Posts

Comments

Comment by Aryaman Arora (aryaman-arora) on The ‘strong’ feature hypothesis could be wrong · 2024-08-05T19:24:55.992Z · LW · GW

cf. https://arxiv.org/abs/2407.14662

Comment by Aryaman Arora (aryaman-arora) on Some common confusion about induction heads · 2023-03-29T20:19:12.585Z · LW · GW

Really nice summarisation of the confusion. Re: your point 3, this point makes "induction heads" as a class of things feel a lot less coherent :( I had also not considered that the behaviour on random sequences to show induction as a fallback--do you think there may be induction-y heads that simply don't activate on random sequences due to the out-of-distribution nature of them?

Comment by Aryaman Arora (aryaman-arora) on SolidGoldMagikarp (plus, prompt generation) · 2023-02-06T00:25:41.338Z · LW · GW

I'll just preregister that I bet these weird tokens have very large norms in the embedding space.

Comment by Aryaman Arora (aryaman-arora) on A Walkthrough of Interpretability in the Wild (w/ authors Kevin Wang, Arthur Conmy & Alexandre Variengien) · 2022-11-09T00:32:48.314Z · LW · GW

Cool that you figured that out, easily explains the high cosine similarity! It does seem to me that a large constant offset to all the embeddings is interesting, since that means GPT-Neo's later layers have to do computation taking that into account, which seems not at all like an efficient decision. I will def poke around more.

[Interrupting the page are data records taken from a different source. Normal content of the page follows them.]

import Summits.MatrixMultiplication.MatrixMultiplication.Theorems.AbelianSTPPCensusTB5StatDefs

/-!
# T_B static certificate, range `5995 … 6012` (t*-indexed linear checker with the k-member tree at `τ = 2375/1000`): kernel evaluation, the shape checks of the tree-heavy volumes `3570` on single orders / order sub-ranges (one theorem per (volume, sub-range): bounded kernel memory)

Cell mm-stpp (rung F-M1), tier T_B = «beat `2.375` (Coppersmith–Winograd)»; checker in `AbelianSTPPCensusTB5StatDefs.lean`, table and bucket lists in `AbelianSTPPCensusTB5StatData.lean`
(pattern: theory g12's `AbelianSTPPCensusTAStatDDom*/DCk*.lean`).  `decide` with kernel reduction (standard axioms; no `native_decide`), `Elab.async false`;
consumed by `TB5Stat.checkV_sound` / `TB5Stat.domV_sound` / `TB5Stat.m2V_sound` in the leaf `AbelianSTPPCensusLeafTB6012Closed.lean`.
WHAT THIS IS NOT: arithmetic on shape lists only; no statement about STPP families or `ω`.
-/

set_option linter.dupNamespace false
set_option autoImplicit false
set_option Elab.async false

namespace Summit.MatrixMultiplication.MatrixMultiplication.Theorems.TB5Stat

set_option maxHeartbeats 0 in
/-- Heavy volume `3570` (40 shapes; 489570 tree nodes over all orders), orders `6011 … 6011`: every sorted candidate shape passes `checkShape 6011 6011`. [original] -/
theorem ck3570r16 : TB5Stat.checkV 6011 6011 1 3570 = true := by decide +kernel

set_option maxHeartbeats 0 in
/-- Heavy volume `3570` (40 shapes; 489570 tree nodes over all orders), orders `6012 … 6012`: every sorted candidate shape passes `checkShape 6012 6012`. [original] -/
theorem ck3570r17 : TB5Stat.checkV 6012 6012 1 3570 = true := by decide +kernel

set_option maxHeartbeats 0 in
/-- Heavy volume `3584` (29 shapes; 5225206 tree nodes over all orders), orders `5995 … 5995`: every sorted candidate shape passes `checkShape 5995 5995`. [original] -/
theorem ck3584r0 : TB5Stat.checkV 5995 5995 1 3584 = true := by decide +kernel

set_option maxHeartbeats 0 in
/-- Heavy volume `3584` (29 shapes; 5225206 tree nodes over all orders), orders `5996 … 5996`: every sorted candidate shape passes `checkShape 5996 5996`. [original] -/
theorem ck3584r1 : TB5Stat.checkV 5996 5996 1 3584 = true := by decide +kernel

end Summit.MatrixMultiplication.MatrixMultiplication.Theorems.TB5Stat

Interesting on MLP0 (I swear I use zero indexing lol just got momentarily confused)! Does that hold across the different GPT sizes?

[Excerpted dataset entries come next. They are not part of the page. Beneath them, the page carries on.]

/-!
# N21 (NE7c) · THE LOCATED CLAUSE OF THE LOW-CENTRE ROAD HOLDS «FOR g_k SUFFICIENTLY SMALL»: the profile
# `p₀(g) = A₀(log g⁻²)^{p₀}` grows without bound; explicit threshold, eventually, and uniformly along a flow
# (plan g77 W-SEAT-START-LIST §n21 item 1, fourth part)

Width seat pub-ymgap-dag-n21-w1 (g0; director-ym №197 ∕ HUMAN RULING D-0149), node N21 = NE7c (single-run shell-weight
bound, NOT PRINTED in [Bałaban 1983–89], NOT proved), lane K3⁷ `SpineGivenEndpointR13SepCoPH` (stmt-QuantumFields-20544,
`--kind proof --supports … --as helper`).  Sequel of `…N21LowCentreNumeralBlock` (p587481): there the located numeral of
the low-centre road at [LF-II] §1's letters was reduced to ONE clause `16·W·d·(100M)^{d+1}·L² ≤ γ₀·(θ(1−ρ−σ))²`
(`numeral_at_sect1Letters`) with `W` the VALUE defect ((1.6) «e.g., the number 1» + «O(g_k^{1−β})|Λ|») — bounded —,
`γ₀∕(2d(100M)^{d+1})` the (1.9) coercivity — absolute at fixed `M` —, and the letter `θ` of the tested statistic living in
the `1∕g_k`-RESCALED chart of (1.2) (`V′ = exp ig_kB′`, `|B′| < M₀g_k⁻¹ε_k`), hence proportional to
`ε_k∕g_k = p₀(g_k) = A₀(log g_k⁻²)^{p₀}` ([B14] (1.4), tree `Setup.p0Profile` ∕ `epsK`): `θ = κ₁·p₀(g_k)` with a located
species constant `κ₁ > 0` (`M₀` for the chart's coordinate letter; the plaquette letter's coefficient for a plaquette
statistic).  THIS FILE: §1 `p₀(g) → +∞` as `g → 0⁺` and `p₀` antitone on `(0,1]` [textbook]; §2 the clause from a profile
threshold `R` (`clause_sect1_of_profile_ge`), EVENTUALLY in the coupling (`eventually_clause_sect1`: print's standing
«for g_k sufficiently small» ∕ [LF-I] p.186 «the conditions … do not depend on any scale»), and at EVERY level of a flow
whose couplings stay below one threshold `g⋆` (`clause_sect1_along_flow`); §3 ★ the defect numeral of
`…NumeralBlock.numeral_at_sect1Letters` at `θ = κ₁p₀(g)` from the threshold, and ★★ EVENTUALLY in `g`; §4 THE HISTORY
SEAM (ref-O READ-15 NIT-1 on p585816): a discrete Grönwall for the per-step (1.48) relations `B15.BasicStep.Ineq148`
BY NAME composes `…NumeralSeam`'s displayed history sum ∕ product — the oldest reading of a configuration whose newest
deviation vanishes is `≤ E∕15`, and ★ `numeral_of_history148` gives the numeral from `24·G ≤ γ·E` for every history length.
So the dilation road's located numeral is NOT an independent estimate: at [LF-II] §1's letters it is implied by the
uniform smallness of the running coupling that print assumes throughout — LOCATED (the identification of the statistic's
letter with the chart letter is this seat's typing; `W̄`, `κ₁`, `γ₀`, `M`, `M₀` are hypotheses), nothing of Bałaban's
asserted.

HONEST FRAMING.  [textbook] real analysis (filters, `Real.log`) + the tree's `p0Profile`; 0 def, 0 sorry; NE7c NOT
PRINTED ∕ NOT proved; N21 NOT discharged; counts unmoved (typed 28∕28 · discharged 5∕27); count-neutral; one finite 𝕋⁴ at
fixed ε — R4 would close only the conditional finite-𝕋⁴ rung `BalabanLadder.UV`, NOT the Yang–Mills mass gap (Clay);
nothing about ℝ⁴ ∕ OS.
-/

set_option autoImplicit false

open Filter Topology
open Literature.MathematicalPhysics.QuantumFieldTheory.Balaban1983to89 (p0Profile)

namespace Summit.QuantumFields.YangMills.Theorems.N21LowCentreNumeralFlow

/-! ## §1  The profile `p₀(g) = A₀(log g⁻²)^{p₀}` grows without bound as `g → 0⁺` and is antitone on `(0, 1]` -/

/-- `log (g²)⁻¹ → +∞` as `g → 0⁺`. [textbook] -/
theorem tendsto_log_inv_sq_nhdsGT_zero :
    Tendsto (fun g : ℝ => Real.log (g ^ 2)⁻¹) (𝓝[>] (0 : ℝ)) atTop := by
  have h1 : Tendsto (fun g : ℝ => g ^ 2) (𝓝[>] (0 : ℝ)) (𝓝[>] (0 : ℝ)) := by
    refine tendsto_nhdsWithin_of_tendsto_nhds_of_eventually_within _ ?_ ?_
    · have : Tendsto (fun g : ℝ => g ^ 2) (𝓝 (0 : ℝ)) (𝓝 ((0 : ℝ) ^ 2)) := (continuous_pow 2).tendsto 0
      simpa using this.mono_left nhdsWithin_le_nhds
    · filter_upwards [self_mem_nhdsWithin] with g hg
      exact pow_pos (Set.mem_Ioi.1 hg) 2
  exact Real.tendsto_log_atTop.comp (tendsto_inv_nhdsGT_zero.comp h1)

/-- **`p₀(g) → +∞` as `g → 0⁺`** (`A₀ > 0`, `p₀ ≥ 1`): the small-field letter in the `1∕g`-rescaled chart,
`ε_k∕g_k = p₀(g_k)` ([B14] (1.4): `ε_k = g_kp₀(g_k)`), grows without bound as the coupling goes to zero. [textbook] -/
theorem tendsto_p0Profile_nhdsGT_zero {A₀ : ℝ} (hA : 0 < A₀) {p₀ : ℕ} (hp : 1 ≤ p₀) :
    Tendsto (fun g : ℝ => p0Profile A₀ p₀ g) (𝓝[>] (0 : ℝ)) atTop := by
  unfold p0Profile
  refine Tendsto.const_mul_atTop hA ?_
  exact (tendsto_pow_atTop (Nat.one_le_iff_ne_zero.1 hp)).comp tendsto_log_inv_sq_nhdsGT_zero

Comment by Aryaman Arora (aryaman-arora) on A Walkthrough of Interpretability in the Wild (w/ authors Kevin Wang, Arthur Conmy & Alexandre Variengien) · 2022-11-08T20:20:21.787Z · LW · GW

I'm pretty sure! I don't think I messed up anywhere in my code (just nested for loop lol). An interesting consequence of this is that for GPT-2, applying logit lens to the embedding matrix (i.e. ) gives us a near-perfect autoencoder (the top output is the token fed in itself), but for GPT-Neo it always gets us the vector with the largest magnitude since in the dot product the cosine similarity is a useless term.

What do you mean about MLP0 being basically part of the embed btw? There is no MLP before the first attention layer right?

Comment by Aryaman Arora (aryaman-arora) on A Walkthrough of Interpretability in the Wild (w/ authors Kevin Wang, Arthur Conmy & Alexandre Variengien) · 2022-11-08T19:58:54.376Z · LW · GW

Huh interesting about the backup heads in GPT-Neo! I would not expect a dropout-less model to have that--some ideas to consider:

  • the backup heads could have other main functions but incidentally are useful for the specific task we're looking at, so they end up taking the place of the main heads
  • thinking of virtual attention heads, the computations performed are not easily interpretable at the individual head-level once you have a lot of layers, sort of like how neurons aren't interpretable in big models due to superposition

Re: GPT-Neo being weird, one of the colabs in the original logit lens post shows that logit lens is pretty decent for standard GPT-2 of varying sizes but basically useless for GPT-Neo, i.e. outputs some extremely unlikely tokens for every layer before the last one. The bigger GPT-Neos are a bit better (some layers are kinda intepretable with logit lens) but still bad. Basically, the residual stream is just in a totally wacky basis until the last layer's computations, unlike GPT-2 which shows more stability (the whole reason logit lens works).

One weird thing I noticed with GPT-Neo 125M's embedding matrix is that the input static embeddings are super concentrated in vector space, avg. pairwise cosine similarity is 0.960 compared to GPT-2 small's 0.225.

On the later layers not doing much, I saw some discussion on the EleutherAI discord that probes can recover really good logit distributions from the middle layers of the big GPT-Neo models. I haven't looked into this more myself so I don't know how it compares to GPT-2. Just seems to be an overall profoundly strange model.

Comment by Aryaman Arora (aryaman-arora) on A Walkthrough of Interpretability in the Wild (w/ authors Kevin Wang, Arthur Conmy & Alexandre Variengien) · 2022-11-08T14:54:30.338Z · LW · GW

Understand IOI in GPT-Neo: it's a same size model but does IOI via composition of MLPs

GPT-Neo might be weird because it was trained without dropout iirc. In general, it seems to be a very unusual model compared to others of its size; e.g. logit lens totally fails on it, and probing experiments find most of its later layers add very little information to its logit predictions. Relatedly, I would think dropout is responsible for backup heads existing and taking over if other heads are knocked out.